WT is the most common diagnosis in the AUS category as seen in our previous study [18] and in other studies [19–21]. In a study by Torous et al. [9], 10.5% of histologically verified WTs were categorized as AUS. In that study, the reasons for categorizing cases as AUS were squamous changes in 5 cases, and 8 cases showed hypocellularity specifically as a limiting factor for diagnostic interpretation. In the present study, 22 FN cases were categorized as AUS, and the main cytomorphological reasons for FNAs to be categorized as AUS were the lack of papillae and the presence of small groups of oncocytic cells. In addition, when cystic degeneration was not present in cytological specimens but only in cell blocks, it often led to AUS categorization. A diagnosis of WT also depends on the experience of the cytopathologist [22, 23], and in the re-evaluation, some cases that were categorized as AUS had characteristics that would allow them to be categorized as BN.

A study by Salehi et al. [24] reported a case of histologically verified WT categorized as NN. The case had lymphoid hyperplasia with mixed benign salivary glands and acellular debris, and a differential diagnosis of sialadenitis or retention cyst was made. In our study, there were no WT cases in the NN category.

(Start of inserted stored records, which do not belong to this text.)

-- provenance: harness21/H21/H21/Prelude/CplxCore/BoolEncodings.lean @ 8dffb85 (interim HEAD d8f2665); M5 mechanical rewrite
/-!
# Complexity core: Boolean encodings and pairing

Trunk `CplxCore`, concept C2 (`BoolEncodings`): the encoding conventions by which math-level
decision problems (numbers, tuples, lists, bit vectors, …) become languages over Cook's alphabet
`Σ = {0,1}`, i.e. `Language Bool`.

Mathlib (`Mathlib/Computability/Encoding.lean`) provides the structure
`Computability.Encoding α Γ` (encode/decode/`decode_encode`), `Encoding.encode_injective`, and
the concrete encodings `encodingNatBool` (binary), `unaryEncodingNat`
(`unaryEncodeNat`/`unaryDecodeNat`/`unary_decode_encode_nat`), `encodingBoolBool` and
`encodingList Bool` (the identity string encoding); we reuse all of these. Mathlib's product
encoding `encodingProd ea eb` lives over the *sum alphabet* `Γ₁ ⊕ Γ₂`, which is useless for
classes of `Language Bool`; hence this file provides a Bool-valued self-delimiting pairing
`boolPair` (double every bit of the first component, separator `01`) and the combinators

* `Computability.Encoding.pairBool`, `.listBool`, `.sigmaBool`, `.optionBool`, `.sumBool`
  (deliberate dot-notation extensions in Mathlib's `Computability.Encoding` namespace, each with
  a real `decode_encode` proof);
* concrete encodings `encodingIntBool`, `encodingFinBool n`, `encodingBitVec n`,
  `encodingListNatBool` (named so because `Literature.Computability.Cryptography.encodingListNat` exists over `Option Bool`);
* `Computability.Encoding.toLanguage e S := e.encode '' S` (math set ↦ language) and
  `Language.sliceFn L n : (Fin n → Bool) → Bool` (the `n`-th slice of a language as a Boolean
  function, used for circuits and algebrization);
* sanity statements that pairing and the projections are polynomial-time (`sorry`d; routine
  machine constructions).

## Design notes

* Universes `α β : Type` (Mathlib's TM2 API is `Type`-monomorphic).
* `encodeNat 0 = []`, so a bare `encodeNat` suffix is never used as a delimiter-free field;
  every composite goes through `boolPair`.
* `boolUnpair` returns the junk value `([], [])` on malformed input (no separator found); the
  decoders then fail or return junk, which is irrelevant since only `decode_encode` matters.
* Graph/finset/matrix encodings are in `GraphEncodings.lean` (C2b).

## References

* S. Arora, B. Barak, *Computational Complexity: A Modern Approach*, CUP 2009, §0.1
  ("Representing objects as strings", pairing `⟨x, y⟩`), §1.2, §6.1 (Boolean slices).
* M. Sipser, *Introduction to the Theory of Computation*, 3rd ed., §3.3 (encodings `⟨·⟩`).
* Mathlib `Computability.Encoding`, `Computability.encodingProd`.
-/

namespace Literature.Computability.Complexity
omit [NeZero q] in
/-- `∑_{n ≤ X} (1∗χ)(n) n^{−β} ≥ 1 + 1/4 + 1/9 + 1/16 + 1/25 + 1/36 > 1.4913` for `β ≤ 1`, `X ≥ 36`.
[folklore] -/
private theorem sum_zetaMul_rpow_ge_squares' (hq2 : χ ^ 2 = 1) {β : ℝ} (hβ1 : β ≤ 1) {X : ℕ}
    (hX : 36 ≤ X) : 1.4913 ≤ ∑ n ∈ Icc 1 X, (χ.zetaMul n).re * (n : ℝ) ^ (-β) := by
  set f : ℕ → ℝ := fun n => (χ.zetaMul n).re * (n : ℝ) ^ (-β) with hf
  have hnonneg : ∀ n ∈ Icc 1 X, 0 ≤ f n := fun n _ =>
    mul_nonneg (SmoothEulerProduct.zetaMul_re_nonneg χ hq2 n) (Real.rpow_nonneg (Nat.cast_nonneg n) _)
  have hsq : ∀ m : ℕ, 1 ≤ m → (1 : ℝ) / (m : ℝ) ^ 2 ≤ f (m ^ 2) := by
    intro m hm
    have hm1 : (1 : ℝ) ≤ (m : ℝ) ^ 2 := by nlinarith [show (1 : ℝ) ≤ m by exact_mod_cast hm]
    have h1 := one_le_zetaMul_sq_re' χ hq2 hm
    have h2 : (1 : ℝ) / (m : ℝ) ^ 2 ≤ ((m ^ 2 : ℕ) : ℝ) ^ (-β) := by
      push_cast
      rw [one_div, ← Real.rpow_neg_one]
      exact Real.rpow_le_rpow_of_exponent_le hm1 (by linarith)
    have h3 : 0 ≤ ((m ^ 2 : ℕ) : ℝ) ^ (-β) := Real.rpow_nonneg (Nat.cast_nonneg _) _
    calc (1 : ℝ) / (m : ℝ) ^ 2 ≤ 1 * ((m ^ 2 : ℕ) : ℝ) ^ (-β) := by rw [one_mul]; exact h2
      _ ≤ f (m ^ 2) := mul_le_mul_of_nonneg_right h1 h3
  have hsub : ({1, 4, 9, 16, 25, 36} : Finset ℕ) ⊆ Icc 1 X := by
    intro n hn
    simp only [Finset.mem_insert, Finset.mem_singleton] at hn
    rw [Finset.mem_Icc]; omega
  have hle := Finset.sum_le_sum_of_subset_of_nonneg hsub fun n hn _ => hnonneg n hn
  have h1 := hsq 1 le_rfl
  have h2 := hsq 2 (by norm_num)
  have h3 := hsq 3 (by norm_num)
  have h4 := hsq 4 (by norm_num)
  have h5 := hsq 5 (by norm_num)
  have h6 := hsq 6 (by norm_num)
  norm_num at h1 h2 h3 h4 h5 h6
  rw [Finset.sum_insert (by decide), Finset.sum_insert (by decide), Finset.sum_insert (by decide),
    Finset.sum_insert (by decide), Finset.sum_insert (by decide), Finset.sum_singleton] at hle
  change f 1 + (f 4 + (f 9 + (f 16 + (f 25 + f 36)))) ≤ ∑ n ∈ Icc 1 X, f n at hle
  linarith

/-! ### The master inequality -/

/-- A real zero of `L(s, χ)`, `χ ≠ χ₀`, lies in `β < 1` (non-vanishing of `L(s,χ)` on `Re s ≥ 1`,
Dirichlet / de la Vallée Poussin). [cite: MontgomeryVaughan2007, §4.3 Thm. 4.9 and §11.2 (L(σ,χ) ≠ 0 for σ ≥ 1)] -/
theorem realZero_lt_one (hχ : χ ≠ 1) {β : ℝ} (hz : χ.LFunction β = 0) : β < 1 := by
  by_contra h
  push Not at h
  exact DirichletCharacter.LFunction_ne_zero_of_one_le_re χ (Or.inl hχ) (by simpa using h) hz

WT is also diagnosed in the SUMP category. In our previous study of the SUMP category, WT was the most common benign histological diagnosis after PA (unpublished data). Allison et al. [10] reported that 54.5% of WT FN cases were categorized as SUMP. In a study by Torous et al. [9], 3.2% of WT cases verified histologically were classified as SUMP on the basis of squamous and mucinous changes. In our study, SG-FNAs were categorized as SUMP on the basis of necrosis. Furthermore, neutrophils were present in most SUMP cases, which increases concern about necrosis. Some cases present with oncocytoid cells, which leads to a diagnosis of SUMP. In addition, cellularity (diffuse hypercellularity) was one reason for the categorization of WT as SUMP because it increased the suspicion of malignancy. O'Dwyer et al. [25] showed that inflammation, fibrosis, and necrosis in WT close to the branches of the facial nerve can cause facial paralysis.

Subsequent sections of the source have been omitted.